### Task inputs ###

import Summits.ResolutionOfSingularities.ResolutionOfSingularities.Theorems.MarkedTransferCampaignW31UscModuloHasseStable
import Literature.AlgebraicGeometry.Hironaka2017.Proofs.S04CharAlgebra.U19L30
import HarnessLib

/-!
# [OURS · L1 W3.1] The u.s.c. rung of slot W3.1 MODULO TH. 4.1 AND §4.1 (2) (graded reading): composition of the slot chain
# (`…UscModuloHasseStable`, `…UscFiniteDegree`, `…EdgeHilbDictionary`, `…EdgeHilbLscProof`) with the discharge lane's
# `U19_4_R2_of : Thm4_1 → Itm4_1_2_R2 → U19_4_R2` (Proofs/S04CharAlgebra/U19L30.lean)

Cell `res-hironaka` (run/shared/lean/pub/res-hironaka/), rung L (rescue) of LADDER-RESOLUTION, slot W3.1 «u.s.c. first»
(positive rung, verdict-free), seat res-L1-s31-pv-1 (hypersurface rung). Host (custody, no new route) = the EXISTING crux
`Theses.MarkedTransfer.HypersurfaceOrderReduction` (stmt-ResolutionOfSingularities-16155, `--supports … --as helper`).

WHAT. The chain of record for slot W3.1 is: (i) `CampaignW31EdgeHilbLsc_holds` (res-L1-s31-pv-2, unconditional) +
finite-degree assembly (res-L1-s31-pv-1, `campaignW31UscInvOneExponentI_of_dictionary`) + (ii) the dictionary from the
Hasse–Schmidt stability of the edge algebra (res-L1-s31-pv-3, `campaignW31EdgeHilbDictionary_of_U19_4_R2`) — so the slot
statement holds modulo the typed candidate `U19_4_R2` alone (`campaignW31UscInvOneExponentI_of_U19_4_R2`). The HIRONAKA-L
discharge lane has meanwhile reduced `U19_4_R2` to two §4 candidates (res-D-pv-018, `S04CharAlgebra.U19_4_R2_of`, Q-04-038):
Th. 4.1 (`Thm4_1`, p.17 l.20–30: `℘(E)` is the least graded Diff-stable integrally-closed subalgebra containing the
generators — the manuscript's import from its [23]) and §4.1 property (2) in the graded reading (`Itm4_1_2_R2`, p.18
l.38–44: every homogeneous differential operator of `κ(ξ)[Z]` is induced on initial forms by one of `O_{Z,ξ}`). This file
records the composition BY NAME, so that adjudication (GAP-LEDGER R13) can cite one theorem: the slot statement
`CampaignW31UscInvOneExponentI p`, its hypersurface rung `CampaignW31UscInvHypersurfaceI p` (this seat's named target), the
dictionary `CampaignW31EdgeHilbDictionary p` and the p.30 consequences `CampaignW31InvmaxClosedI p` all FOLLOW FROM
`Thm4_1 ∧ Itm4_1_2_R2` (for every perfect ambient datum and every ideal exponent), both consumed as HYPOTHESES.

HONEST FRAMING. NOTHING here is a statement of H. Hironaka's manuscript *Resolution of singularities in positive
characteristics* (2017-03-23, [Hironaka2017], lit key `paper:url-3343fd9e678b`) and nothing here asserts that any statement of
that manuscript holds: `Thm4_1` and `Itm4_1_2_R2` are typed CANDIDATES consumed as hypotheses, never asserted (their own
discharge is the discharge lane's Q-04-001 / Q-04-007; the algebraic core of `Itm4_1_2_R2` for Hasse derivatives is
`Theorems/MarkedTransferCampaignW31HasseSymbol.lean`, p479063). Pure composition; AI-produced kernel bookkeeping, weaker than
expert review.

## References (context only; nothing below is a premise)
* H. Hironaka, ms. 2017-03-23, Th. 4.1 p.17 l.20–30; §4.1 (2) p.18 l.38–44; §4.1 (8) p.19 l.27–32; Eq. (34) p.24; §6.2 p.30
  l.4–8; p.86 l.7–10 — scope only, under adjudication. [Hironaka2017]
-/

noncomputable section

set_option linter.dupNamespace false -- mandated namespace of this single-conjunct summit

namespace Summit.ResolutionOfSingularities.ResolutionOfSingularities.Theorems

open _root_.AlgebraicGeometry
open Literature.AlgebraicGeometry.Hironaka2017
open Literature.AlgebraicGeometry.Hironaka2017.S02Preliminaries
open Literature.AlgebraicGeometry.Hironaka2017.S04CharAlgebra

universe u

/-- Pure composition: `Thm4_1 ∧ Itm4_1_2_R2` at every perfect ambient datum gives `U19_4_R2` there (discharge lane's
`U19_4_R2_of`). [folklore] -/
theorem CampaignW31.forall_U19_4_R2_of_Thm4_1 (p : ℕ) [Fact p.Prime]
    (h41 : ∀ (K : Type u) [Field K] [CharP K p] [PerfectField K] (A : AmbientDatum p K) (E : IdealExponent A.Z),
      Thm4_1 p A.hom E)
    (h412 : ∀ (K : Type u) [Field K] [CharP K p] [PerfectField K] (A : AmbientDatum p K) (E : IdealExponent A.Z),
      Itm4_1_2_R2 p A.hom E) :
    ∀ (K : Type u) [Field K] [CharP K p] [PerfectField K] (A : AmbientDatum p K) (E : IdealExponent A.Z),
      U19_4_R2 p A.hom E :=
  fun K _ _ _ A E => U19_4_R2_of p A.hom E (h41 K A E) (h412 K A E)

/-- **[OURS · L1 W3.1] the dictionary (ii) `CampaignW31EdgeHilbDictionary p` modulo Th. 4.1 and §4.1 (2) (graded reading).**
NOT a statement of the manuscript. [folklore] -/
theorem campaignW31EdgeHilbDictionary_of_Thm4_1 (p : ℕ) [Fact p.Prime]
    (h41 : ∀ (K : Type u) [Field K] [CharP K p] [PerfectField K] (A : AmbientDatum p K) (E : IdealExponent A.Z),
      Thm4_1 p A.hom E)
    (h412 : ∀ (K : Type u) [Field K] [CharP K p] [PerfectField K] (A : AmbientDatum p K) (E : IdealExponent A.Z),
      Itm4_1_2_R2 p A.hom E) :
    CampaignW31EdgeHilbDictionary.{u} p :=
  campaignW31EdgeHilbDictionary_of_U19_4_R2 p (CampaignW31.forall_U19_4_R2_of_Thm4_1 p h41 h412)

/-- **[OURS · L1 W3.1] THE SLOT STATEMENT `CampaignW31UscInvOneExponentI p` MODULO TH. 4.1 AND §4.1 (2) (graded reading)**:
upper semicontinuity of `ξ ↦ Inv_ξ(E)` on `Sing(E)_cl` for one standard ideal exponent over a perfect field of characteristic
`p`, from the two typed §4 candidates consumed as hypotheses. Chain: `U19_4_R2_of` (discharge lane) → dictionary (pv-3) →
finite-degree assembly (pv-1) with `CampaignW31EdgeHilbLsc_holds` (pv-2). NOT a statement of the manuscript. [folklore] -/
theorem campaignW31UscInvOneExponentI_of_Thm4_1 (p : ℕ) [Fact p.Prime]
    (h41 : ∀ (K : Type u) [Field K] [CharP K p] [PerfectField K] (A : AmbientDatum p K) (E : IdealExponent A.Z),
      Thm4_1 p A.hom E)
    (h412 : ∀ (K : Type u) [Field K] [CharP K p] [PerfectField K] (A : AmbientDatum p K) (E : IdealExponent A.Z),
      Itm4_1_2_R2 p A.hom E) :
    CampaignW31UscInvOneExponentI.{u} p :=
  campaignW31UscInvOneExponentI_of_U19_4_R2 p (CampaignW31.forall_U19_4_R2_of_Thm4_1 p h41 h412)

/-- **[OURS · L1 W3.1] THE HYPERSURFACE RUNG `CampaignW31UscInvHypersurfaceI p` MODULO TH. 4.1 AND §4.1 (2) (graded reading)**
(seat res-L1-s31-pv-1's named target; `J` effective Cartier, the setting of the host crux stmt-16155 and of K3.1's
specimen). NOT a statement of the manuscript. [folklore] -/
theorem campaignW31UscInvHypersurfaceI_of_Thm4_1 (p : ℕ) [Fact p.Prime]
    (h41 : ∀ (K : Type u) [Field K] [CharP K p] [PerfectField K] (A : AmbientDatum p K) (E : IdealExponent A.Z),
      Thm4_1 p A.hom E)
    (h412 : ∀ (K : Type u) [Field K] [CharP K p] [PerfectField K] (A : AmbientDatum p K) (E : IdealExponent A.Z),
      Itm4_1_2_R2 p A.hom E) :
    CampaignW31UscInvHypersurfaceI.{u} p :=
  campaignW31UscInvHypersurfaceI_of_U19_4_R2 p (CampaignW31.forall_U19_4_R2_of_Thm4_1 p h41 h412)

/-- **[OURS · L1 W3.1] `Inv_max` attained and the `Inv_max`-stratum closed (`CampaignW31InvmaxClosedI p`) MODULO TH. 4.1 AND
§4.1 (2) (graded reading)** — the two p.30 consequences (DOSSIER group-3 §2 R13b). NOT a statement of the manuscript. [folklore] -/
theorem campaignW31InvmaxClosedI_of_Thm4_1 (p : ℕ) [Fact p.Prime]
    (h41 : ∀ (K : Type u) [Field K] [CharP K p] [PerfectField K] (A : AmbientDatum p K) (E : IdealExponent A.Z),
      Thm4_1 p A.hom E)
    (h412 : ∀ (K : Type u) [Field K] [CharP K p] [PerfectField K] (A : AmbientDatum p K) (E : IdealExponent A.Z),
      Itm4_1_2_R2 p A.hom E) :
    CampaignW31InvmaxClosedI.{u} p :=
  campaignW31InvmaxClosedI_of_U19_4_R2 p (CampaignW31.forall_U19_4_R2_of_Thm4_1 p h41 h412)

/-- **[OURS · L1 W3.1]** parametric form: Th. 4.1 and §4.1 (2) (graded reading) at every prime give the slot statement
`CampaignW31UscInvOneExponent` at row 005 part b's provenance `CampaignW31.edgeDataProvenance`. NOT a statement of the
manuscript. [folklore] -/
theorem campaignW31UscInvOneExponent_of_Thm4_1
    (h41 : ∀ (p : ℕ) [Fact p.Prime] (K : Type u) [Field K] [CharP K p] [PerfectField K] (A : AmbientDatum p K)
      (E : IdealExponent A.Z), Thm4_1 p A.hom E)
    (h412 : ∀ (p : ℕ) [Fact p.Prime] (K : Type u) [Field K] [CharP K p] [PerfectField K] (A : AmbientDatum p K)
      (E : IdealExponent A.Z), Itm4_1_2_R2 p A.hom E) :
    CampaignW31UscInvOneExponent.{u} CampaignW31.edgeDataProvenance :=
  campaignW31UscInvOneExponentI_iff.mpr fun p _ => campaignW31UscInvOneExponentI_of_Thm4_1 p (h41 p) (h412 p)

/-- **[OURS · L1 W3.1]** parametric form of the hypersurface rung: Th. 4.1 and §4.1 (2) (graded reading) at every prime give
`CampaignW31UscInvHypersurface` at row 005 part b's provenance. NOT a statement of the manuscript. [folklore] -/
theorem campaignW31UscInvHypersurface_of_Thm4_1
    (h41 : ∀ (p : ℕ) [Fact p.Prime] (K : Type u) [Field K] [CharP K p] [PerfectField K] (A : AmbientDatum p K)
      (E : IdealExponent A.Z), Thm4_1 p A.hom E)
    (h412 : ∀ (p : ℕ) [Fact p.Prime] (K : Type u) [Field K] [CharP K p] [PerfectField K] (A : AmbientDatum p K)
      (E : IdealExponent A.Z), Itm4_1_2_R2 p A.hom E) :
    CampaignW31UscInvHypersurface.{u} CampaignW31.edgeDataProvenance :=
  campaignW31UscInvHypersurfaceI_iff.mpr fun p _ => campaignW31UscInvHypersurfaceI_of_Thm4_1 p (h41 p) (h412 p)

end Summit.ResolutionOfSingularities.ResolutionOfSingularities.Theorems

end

###

Required work —
From the entries above, return exactly the line containing "open Literature.AlgebraicGeometry.Hironaka2017.S02Preliminaries", the line containing "theorem CampaignW31.forall_U19_4_R2_of_Thm4_1 (p", and all lines between, and nothing else.

Reply —
open Literature.AlgebraicGeometry.Hironaka2017.S02Preliminaries
open Literature.AlgebraicGeometry.Hironaka2017.S04CharAlgebra

universe u

/-- Pure composition: `Thm4_1 ∧ Itm4_1_2_R2` at every perfect ambient datum gives `U19_4_R2` there (discharge lane's
`U19_4_R2_of`). [folklore] -/
theorem CampaignW31.forall_U19_4_R2_of_Thm4_1 (p : ℕ) [Fact p.Prime]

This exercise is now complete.